Statistical analysis

Characteristics of participants were reported as mean (SD) for continuous variables and frequency for categorical variables by the numbers of ACEs. Chi-square test and one-way analysis of variance (ANOVA) were used to compare categorical and continuous variables respectively. The directed acyclic graph (DAG) was employed for initial identification of conditional dependencies and causal relationships between variables, as well as for the demonstration of the primary confounders requiring adjustment54.

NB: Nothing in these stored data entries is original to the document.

import Literature.NumberTheory.Transcendental.ZeroEstDerivatives
import Literature.NumberTheory.Transcendental.TwoVarJets
import HarnessLib

/-!
# Zero estimates on commutative algebraic groups, VI: derivatives of translated forms (Philippon's `F`)

Topic `Literature/NumberTheory/Transcendental`. Sixth module of the discharge of
`Literature.NumberTheory.Transcendental.philippon1986_std` through D. Roy's exposition of
Philippon's zero estimate (Nesterenko–Philippon (eds.), LNM 1752, Ch. 11) for an abstract analytic
group model `M : AnalyticGroupModel V N`. Roy's Prop. 3.6 (iv) identifies the ideals `∂^T_Σ(I)`
with the special closure of Philippon's set of forms
`F = { ∂^κ/∂z^κ P(A(X, ψ_σ(z)))|_{z=0} }` — derivatives IN THE PARAMETER `z` of the addition law
specialised at the moving point `σ + Φ(z)`, which keep the degree `c·D` in `X` (p. 212). This file
constructs these forms and computes their functions, using of the addition laws only that the
translates `translForm α v P` are forms of degree `c·D` whose coefficients are entire functions
of `v` (`AnalyticGroupModel.coeffDifferentiable_translForm`; second version of this module — the
first went through the polynomial dependence of the laws on the second argument, which the theta
model of `M_κ` (`PkappaThetaAdditionPoly.lean`) does not provide):

* **`M.derivForm α c x k P = ∑_{|m| = c·deg P} (d^k/dt^k coeff_m(translForm α (c + tx) P)|₀) X^m`**,
  a form of degree `c·D` (`isHomogeneous_derivForm`) with
  **`F_{derivForm}(w) = d^k/dt^k [λ^α(w, c+tx)^D F_P(w + c + tx)]|₀`** (`F_derivForm`);
* **Roy's Lemma 3.3 for orders** (`vanishesToOrder_deriv_transl`, `VanishesToOrder.derivForm`):
  if `F_P` vanishes to order `K` along `W` at `b + c` and `x ∈ W`, `k < K`, then
  `w ↦ d^k/dt^k [g(w,t) F_P(w + c + tx)]|₀` (any entire `g`), in particular `F_{derivForm α c x k P}`,
  vanishes to order `K - k` along `W` at `b` — mixed jets of an analytic function of
  `(w, t) ∈ V × ℂ` through the tree's `iteratedDeriv_iteratedDeriv_line_eq_zero`
  (`TwoVarJets.lean`), no Leibniz formula needed; and the converse at good laws
  (`vanishesToOrder_iff_F_derivForm`).

Everything is PROVED.

## References

* Yu. V. Nesterenko, P. Philippon (eds.), *Introduction to Algebraic Independence Theory*,
  LNM 1752, Springer 2001, Ch. 11 (D. Roy), Prop. 3.6 (iv) and its proof (p. 212), Lemma 3.3.
  [NesterenkoPhilippon2001]
* P. Philippon, *Lemmes de zéros dans les groupes algébriques commutatifs*, Bull. Soc. Math.
  France 114 (1986), 355–383, Déf. 4.2 (the set `F`). [Philippon1986]
-/

noncomputable section

open MvPolynomial Set Filter Topology
open scoped Pointwise ContDiff

namespace Literature.NumberTheory.Transcendental

namespace AnalyticGroupModel

variable {V : Type*} [NormedAddCommGroup V] [NormedSpace ℂ V] {N : ℕ} (M : AnalyticGroupModel V N)

attribute [local instance] MvPolynomial.gradedAlgebra

/-! ### Supports of forms -/

omit M in
/-- The support of a form of degree `e` consists of exponents of degree `e`. [folklore] -/
theorem support_subset_finsuppAntidiag {Q : MvPolynomial (Fin (N + 1)) ℂ} {e : ℕ} (hQ : Q.IsHomogeneous e) :
    Q.support ⊆ (Finset.univ : Finset (Fin (N + 1))).finsuppAntidiag e := by
  classical
  intro d hd
  rw [Finset.mem_finsuppAntidiag]
  refine ⟨?_, fun i _ => Finset.mem_univ i⟩
  have h := hQ (mem_support_iff.mp hd)
  rw [← Finset.sum_subset (Finset.subset_univ d.support)
    (fun i _ hi => Finsupp.notMem_support_iff.mp hi)]
  simpa [Finsupp.weight_apply, Finsupp.sum] using h

omit M in
/-- A form as a sum over the exponents of its degree. [folklore] -/
theorem eq_sum_monomial_of_isHomogeneous {Q : MvPolynomial (Fin (N + 1)) ℂ} {e : ℕ} (hQ : Q.IsHomogeneous e) :
    Q = ∑ m ∈ (Finset.univ : Finset (Fin (N + 1))).finsuppAntidiag e, monomial m (Q.coeff m) := by
  classical
  conv_lhs => rw [Q.as_sum]
  exact Finset.sum_subset (support_subset_finsuppAntidiag hQ) fun m _ hm => by
    rw [notMem_support_iff.mp hm, monomial_zero]

omit M in
/-- Members of `finsuppAntidiag e` have degree `e`. [folklore] -/
theorem degree_eq_of_mem_finsuppAntidiag {m : Fin (N + 1) →₀ ℕ} {e : ℕ}
    (hm : m ∈ (Finset.univ : Finset (Fin (N + 1))).finsuppAntidiag e) : m.degree = e := by
  classical
  rw [Finset.mem_finsuppAntidiag] at hm
  rw [← hm.1]
  unfold Finsupp.degree
  exact (Finset.sum_subset (Finset.subset_univ m.support)
    (fun i _ hi => Finsupp.notMem_support_iff.mp hi))

/-! ### The derived forms -/

/-- The coefficient functions of the translates along a line are entire, hence smooth. [folklore] -/
theorem contDiff_coeff_translForm_line (α : Fin M.nLaw) (P : MvPolynomial (Fin (N + 1)) ℂ)
    (m : Fin (N + 1) →₀ ℕ) (c x : V) {n : WithTop ℕ∞} :
    ContDiff ℂ n fun t : ℂ => coeff m (M.translForm α (c + t • x) P) := by
  have hd : Differentiable ℂ fun t : ℂ => coeff m (M.translForm α (c + t • x) P) :=
    (M.coeffDifferentiable_translForm α P m).comp ((differentiable_const c).add (differentiable_id.smul_const x))
  exact hd.contDiff.of_le le_top

/-- **The derived form `∂_t^k translForm α (c + tx) P |_{t=0}`** (Philippon's `F`, Roy p. 212):
coefficientwise `k`-th derivative at `t = 0`, summed over the exponents of degree `c · deg P`.
[cite: NesterenkoPhilippon2001, Ch. 11 Prop. 3.6 (iv)] -/
def derivForm (α : Fin M.nLaw) (c x : V) (k : ℕ) (P : MvPolynomial (Fin (N + 1)) ℂ) :
    MvPolynomial (Fin (N + 1)) ℂ :=
  ∑ m ∈ (Finset.univ : Finset (Fin (N + 1))).finsuppAntidiag (M.lawDeg * P.totalDegree),
    monomial m (iteratedDeriv k (fun t : ℂ => coeff m (M.translForm α (c + t • x) P)) 0)

/-- **The derived forms keep the degree `c·D`.** [cite: NesterenkoPhilippon2001, Ch. 11 Prop. 3.6 (iv)] -/
theorem isHomogeneous_derivForm (α : Fin M.nLaw) (c x : V) (k : ℕ) {P : MvPolynomial (Fin (N + 1)) ℂ}
    {D : ℕ} (hP : P.IsHomogeneous D) : (M.derivForm α c x k P).IsHomogeneous (M.lawDeg * D) := by
  classical
  by_cases hP0 : P = 0
  · subst hP0
    have : M.derivForm α c x k 0 = 0 := by
      unfold derivForm
      refine Finset.sum_eq_zero fun m _ => ?_
      have h0 : (fun t : ℂ => coeff m (M.translForm α (c + t • x) 0)) = 0 := by
        funext t; simp [translForm]
      rw [h0, iteratedDeriv_const_zero, monomial_zero]
    rw [this]
    exact isHomogeneous_zero _ _ _
  · have hdeg : P.totalDegree = D := hP.totalDegree hP0
    unfold derivForm
    rw [hdeg]
    refine IsHomogeneous.sum _ _ _ fun m hm => ?_
    exact isHomogeneous_monomial _ (degree_eq_of_mem_finsuppAntidiag hm)

omit M in
/-- Iterated derivatives of finite sums of smooth functions. [folklore] -/
theorem iteratedDeriv_finset_sum {ι : Type*} (s : Finset ι) {f : ι → ℂ → ℂ} {k : ℕ} {x : ℂ}
    (hf : ∀ i ∈ s, ContDiffAt ℂ k (f i) x) :
    iteratedDeriv k (fun t => ∑ i ∈ s, f i t) x = ∑ i ∈ s, iteratedDeriv k (f i) x := by
  classical
  induction s using Finset.induction_on with
  | empty =>
    simp only [Finset.sum_empty]
    rw [show (fun _ : ℂ => (0 : ℂ)) = 0 from rfl, iteratedDeriv_const_zero]
  | insert i s hi ih =>
    simp only [Finset.sum_insert hi]
    have h1 : ContDiffAt ℂ k (f i) x := hf i (Finset.mem_insert_self i s)
    have h2 : ContDiffAt ℂ k (fun t => ∑ j ∈ s, f j t) x :=
      ContDiffAt.sum fun j hj => hf j (Finset.mem_insert_of_mem hj)
    have := iteratedDeriv_add h1 h2
    rw [show (fun t => f i t + ∑ j ∈ s, f j t) = f i + fun t => ∑ j ∈ s, f j t from rfl, this,
      ih fun j hj => hf j (Finset.mem_insert_of_mem hj)]

/-- **The function of a derived form**:
`F_{derivForm α c x k P}(w) = d^k/dt^k [λ^α(w, c + tx)^D F_P(w + (c + tx))]|₀`.
[cite: NesterenkoPhilippon2001, Ch. 11 Prop. 3.6 (iv) (proof)] -/
theorem F_derivForm (α : Fin M.nLaw) (c x : V) (k : ℕ) {P : MvPolynomial (Fin (N + 1)) ℂ} {D : ℕ}
    (hP : P.IsHomogeneous D) (w : V) :
    M.F (M.derivForm α c x k P) w =
      iteratedDeriv k (fun t : ℂ => M.lam α w (c + t • x) ^ D * M.F P (w + (c + t • x))) 0 := by
  classical
  by_cases hP0 : P = 0
  · subst hP0
    have h1 : M.derivForm α c x k 0 = 0 := by
      unfold derivForm
      refine Finset.sum_eq_zero fun m _ => ?_
      have h0 : (fun t : ℂ => coeff m (M.translForm α (c + t • x) 0)) = 0 := by
        funext t; simp [translForm]
      rw [h0, iteratedDeriv_const_zero, monomial_zero]
    rw [h1, F_zero]
    have : (fun t : ℂ => M.lam α w (c + t • x) ^ D * M.F 0 (w + (c + t • x))) = 0 := by
      funext t; simp [F]
    rw [this, iteratedDeriv_const_zero]
  have hdeg : P.totalDegree = D := hP.totalDegree hP0
  set S := (Finset.univ : Finset (Fin (N + 1))).finsuppAntidiag (M.lawDeg * D) with hS
  -- `F` of the derived form as a sum over `S`
  have hF : M.F (M.derivForm α c x k P) w =
      ∑ m ∈ S, iteratedDeriv k (fun t : ℂ => coeff m (M.translForm α (c + t • x) P)) 0 *
        (m.prod fun i e => M.pt w i ^ e) := by
    unfold derivForm
    rw [hdeg, ← hS, F, map_sum]
    exact Finset.sum_congr rfl fun m _ => by rw [eval_monomial]
  rw [hF]
  -- pull the sum inside the derivative
  have hterm : ∀ m ∈ S, iteratedDeriv k (fun t : ℂ => coeff m (M.translForm α (c + t • x) P)) 0 *
      (m.prod fun i e => M.pt w i ^ e) =
        iteratedDeriv k (fun t : ℂ => coeff m (M.translForm α (c + t • x) P) * (m.prod fun i e => M.pt w i ^ e)) 0 := by
    intro m _
    rw [iteratedDeriv_mul_const_field]
  rw [Finset.sum_congr rfl hterm, ← iteratedDeriv_finset_sum]
  · congr 1
    funext t
    -- `∑_{m ∈ S} coeff_m(translForm α v P) Θ(w)^m = F_{translForm α v P}(w) = λ^D F_P(w + v)`
    rw [← M.F_translForm α (c + t • x) hP w, F]
    conv_rhs => rw [eq_sum_monomial_of_isHomogeneous (M.isHomogeneous_translForm α (c + t • x) hP), map_sum]
    exact Finset.sum_congr rfl fun m _ => by rw [eval_monomial]
  · intro m _
    exact ((M.contDiff_coeff_translForm_line α P m c x).mul contDiff_const).contDiffAt

/-! ### Orders of derivatives of translates (Roy Lemma 3.3) -/

/-- **Roy's Lemma 3.3, in terms of orders.** If `F_P` vanishes to order `K` along `W` at `b + c`,
`x ∈ W` and `k < K`, then for every entire `g` on `V × ℂ` the function
`w ↦ d^k/dt^k [g(w,t) F_P(w + (c + tx))]|₀` vanishes to order `K - k` along `W` at `b`.
[cite: NesterenkoPhilippon2001, Ch. 11 Lemma 3.3] -/
theorem vanishesToOrder_deriv_transl {W : Submodule ℂ V} {P : MvPolynomial (Fin (N + 1)) ℂ}
    {b c x : V} (hx : x ∈ W) {K k : ℕ} (hk : k < K) (hP : VanishesToOrder W (M.F P) (b + c) K)
    {g : V × ℂ → ℂ} (hg : AnalyticOnNhd ℂ g univ) :
    VanishesToOrder W (fun w => iteratedDeriv k (fun t : ℂ => g (w, t) * M.F P (w + (c + t • x))) 0) b (K - k) := by
  -- the entire function `f̃(w, τ) = g(w, τ) F_P(w + c + τ x)` on `E = V × ℂ`
  set f : V × ℂ → ℂ := fun p => g p * M.F P (p.1 + (c + p.2 • x)) with hf
  have hfan : AnalyticOnNhd ℂ f univ := by
    refine hg.mul ?_
    have h1 : AnalyticOnNhd ℂ (fun p : V × ℂ => p.1 + (c + p.2 • x)) univ :=
      analyticOnNhd_fst.add (analyticOnNhd_const.add (analyticOnNhd_snd.smul analyticOnNhd_const))
    exact (M.analyticOnNhd_F P).comp h1 (mapsTo_univ _ _)
  have hfcd : ContDiff ℂ ω f := hfan.contDiff
  -- line jets of `f` at `(b, 0)` along `U' = W × ℂ` vanish to order `K`
  set U' : Submodule ℂ (V × ℂ) := W.prod ⊤ with hU'
  have hjets : ∀ d ∈ U', ∀ j < K, iteratedDeriv j (fun r : ℂ => f ((b, 0) + r • d)) 0 = 0 := by
    rintro ⟨y', τ'⟩ hd j hj
    have hy' : y' ∈ W := (Submodule.mem_prod.mp hd).1
    have hdir : y' + τ' • x ∈ W := W.add_mem hy' (W.smul_mem τ' hx)
    -- `f((b,0) + r (y', τ')) = g(b + r y', r τ') · F_P((b + c) + r (y' + τ' x))`
    have heq : (fun r : ℂ => f ((b, 0) + r • (y', τ'))) =
        fun r : ℂ => g (b + r • y', r * τ') * M.F P ((b + c) + r • (y' + τ' • x)) := by
      funext r
      simp only [hf, Prod.smul_mk, Prod.mk_add_mk, zero_add, smul_eq_mul]
      congr 2
      rw [smul_add, smul_smul]
      abel
    rw [heq]
    have hgr : AnalyticAt ℂ (fun r : ℂ => g (b + r • y', r * τ')) 0 := by
      have : AnalyticAt ℂ (fun r : ℂ => ((b + r • y', r * τ') : V × ℂ)) 0 :=
        (analyticAt_const.add (analyticAt_id.smul analyticAt_const)).prod (analyticAt_id.mul analyticAt_const)
      exact (hg _ trivial).comp this
    exact forall_iteratedDeriv_mul_eq_zero (M.analyticAt_F_line P (b + c) (y' + τ' • x) 0) hgr
      (hP _ hdir) j hj
  -- the mixed jets
  intro y hy j hj
  have h := iteratedDeriv_iteratedDeriv_line_eq_zero hfcd U' (b, 0) K hjets
    (v := (y, 0)) (x := (0, 1)) (Submodule.mem_prod.mpr ⟨hy, trivial⟩)
    (Submodule.mem_prod.mpr ⟨W.zero_mem, trivial⟩) (j := j) (k := k) (by omega)
  have heqf : (fun s : ℂ => (fun w => iteratedDeriv k (fun t : ℂ => g (w, t) * M.F P (w + (c + t • x))) 0) (b + s • y)) =
      fun s : ℂ => iteratedDeriv k (fun ξ : ℂ => f ((b, 0) + s • (y, 0) + ξ • (0, 1))) 0 := by
    funext s
    simp only [hf, Prod.smul_mk, Prod.mk_add_mk, smul_zero, add_zero, zero_add, smul_eq_mul, mul_one, mul_zero]
  rw [← heqf] at h
  exact h

/-- **Derived forms lower the order by at most the number of derivatives**: if `F_P` vanishes to
order `K` along `W` at `b + c`, `x ∈ W`, `k < K`, then `F_{derivForm α c x k P}` vanishes to order
`K - k` along `W` at `b`. [cite: NesterenkoPhilippon2001, Ch. 11 Lemma 3.3, Prop. 3.6 (ii)–(iii)] -/
theorem VanishesToOrder.derivForm {W : Submodule ℂ V} {P : MvPolynomial (Fin (N + 1)) ℂ} {D : ℕ}
    (hPh : P.IsHomogeneous D) {b c x : V} (hx : x ∈ W) {K k : ℕ} (hk : k < K)
    (hP : VanishesToOrder W (M.F P) (b + c) K) (α : Fin M.nLaw) :
    VanishesToOrder W (M.F (M.derivForm α c x k P)) b (K - k) := by
  have heq : M.F (M.derivForm α c x k P) =
      fun w => iteratedDeriv k (fun t : ℂ => (fun p : V × ℂ => M.lam α p.1 (c + p.2 • x) ^ D) (w, t) *
        M.F P (w + (c + t • x))) 0 := by
    funext w
    exact M.F_derivForm α c x k hPh w
  rw [heq]
  refine M.vanishesToOrder_deriv_transl (g := fun p : V × ℂ => M.lam α p.1 (c + p.2 • x) ^ D) hx hk hP ?_
  have h1 : AnalyticOnNhd ℂ (fun p : V × ℂ => ((p.1, c + p.2 • x) : V × V)) univ :=
    analyticOnNhd_fst.prod (analyticOnNhd_const.add (analyticOnNhd_snd.smul analyticOnNhd_const))
  exact ((M.analyticOnNhd_lam α).comp h1 (mapsTo_univ _ _)).pow D

/-- **Derived forms at good laws see the order exactly**: if `λ^α(b, c) ≠ 0` then `F_P` vanishes to
order `K` along `W` at `b + c` iff all `F_{derivForm α c x k P}(b)`, `x ∈ W`, `k < K`, vanish.
[cite: NesterenkoPhilippon2001, Ch. 11 Prop. 3.6 (iii)] -/
theorem vanishesToOrder_iff_F_derivForm {W : Submodule ℂ V} {P : MvPolynomial (Fin (N + 1)) ℂ} {D : ℕ}
    (hPh : P.IsHomogeneous D) {b c : V} {α : Fin M.nLaw} (hα : M.lam α b c ≠ 0) (K : ℕ) :
    VanishesToOrder W (M.F P) (b + c) K ↔ ∀ x ∈ W, ∀ k < K, M.F (M.derivForm α c x k P) b = 0 := by
  refine forall₂_congr fun x hx => ?_
  -- one-variable order transfer through the unit `t ↦ λ^α(b, c + tx)^D`
  have hg : AnalyticAt ℂ (fun t : ℂ => M.lam α b (c + t • x) ^ D) 0 := by
    have h1 : AnalyticAt ℂ (fun t : ℂ => ((b, c + t • x) : V × V)) 0 :=
      analyticAt_const.prod (analyticAt_const.add (analyticAt_id.smul analyticAt_const))
    exact (((M.analyticOnNhd_lam α) _ trivial).comp h1).pow D
  have hg0 : (fun t : ℂ => M.lam α b (c + t • x) ^ D) 0 ≠ 0 := by simpa using pow_ne_zero D hα
  have hf : AnalyticAt ℂ (fun t : ℂ => M.F P (b + (c + t • x))) 0 := by
    have := M.analyticAt_F_line P (b + c) x 0
    simpa [add_assoc] using this
  have key := forall_iteratedDeriv_mul_eq_zero_iff_of_ne_zero hf hg hg0 K
  simp only [M.F_derivForm α c x _ hPh]
  rw [key]
  simp [add_assoc]

end AnalyticGroupModel

end Literature.NumberTheory.Transcendental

Moreover, we used linear regression and logistic regression to assess the association of number of ACEs with hemoglobin concentrations and anemia, respectively. Three models were developed with adjustment for different covariates. Model 1 was adjusted for sex, age, education, and childhood socioeconomic status based on DAGs. This was deemed appropriate since a distinct temporal sequence existed between ACEs and anemia in the elderly, and events that occurred beyond the age of 18 were not considered confounders of the association between ACEs and anemia in the elderly. To explore potential mediating effects, Model 2 was additionally adjusted for other demographic factors and Model 3 was further adjusted for lifestyle factors, including smoking status, alcohol use, physical activity. Body mass index, chronic diseases, as well as inflammatory status were also adjusted in Model 3. Furthermore, we also conducted interaction tests and stratification analysis to explore potential moderation effect of sex, age, education or income level, and analyzed in men and women separately. As hematocrit (%) is another indicator of anemia55, sensitivity analyses on the associations between ACEs and hematocrit were done. Moreover, another sensitivity analysis excluding participants with MCV less than 78 femtoliter (fL) or MCH less than 25.5 picogram (pg), who were considered to have hypochromic anemia and thalassemia, was perform56,57. We also tested the associations of each specific ACEs with anemia. Stata 16.0 version (STATA Corp LP, College Station, Texas, USA) was used for statistical analysis. All tests were two-sided and P < 0.05 was statistically significant.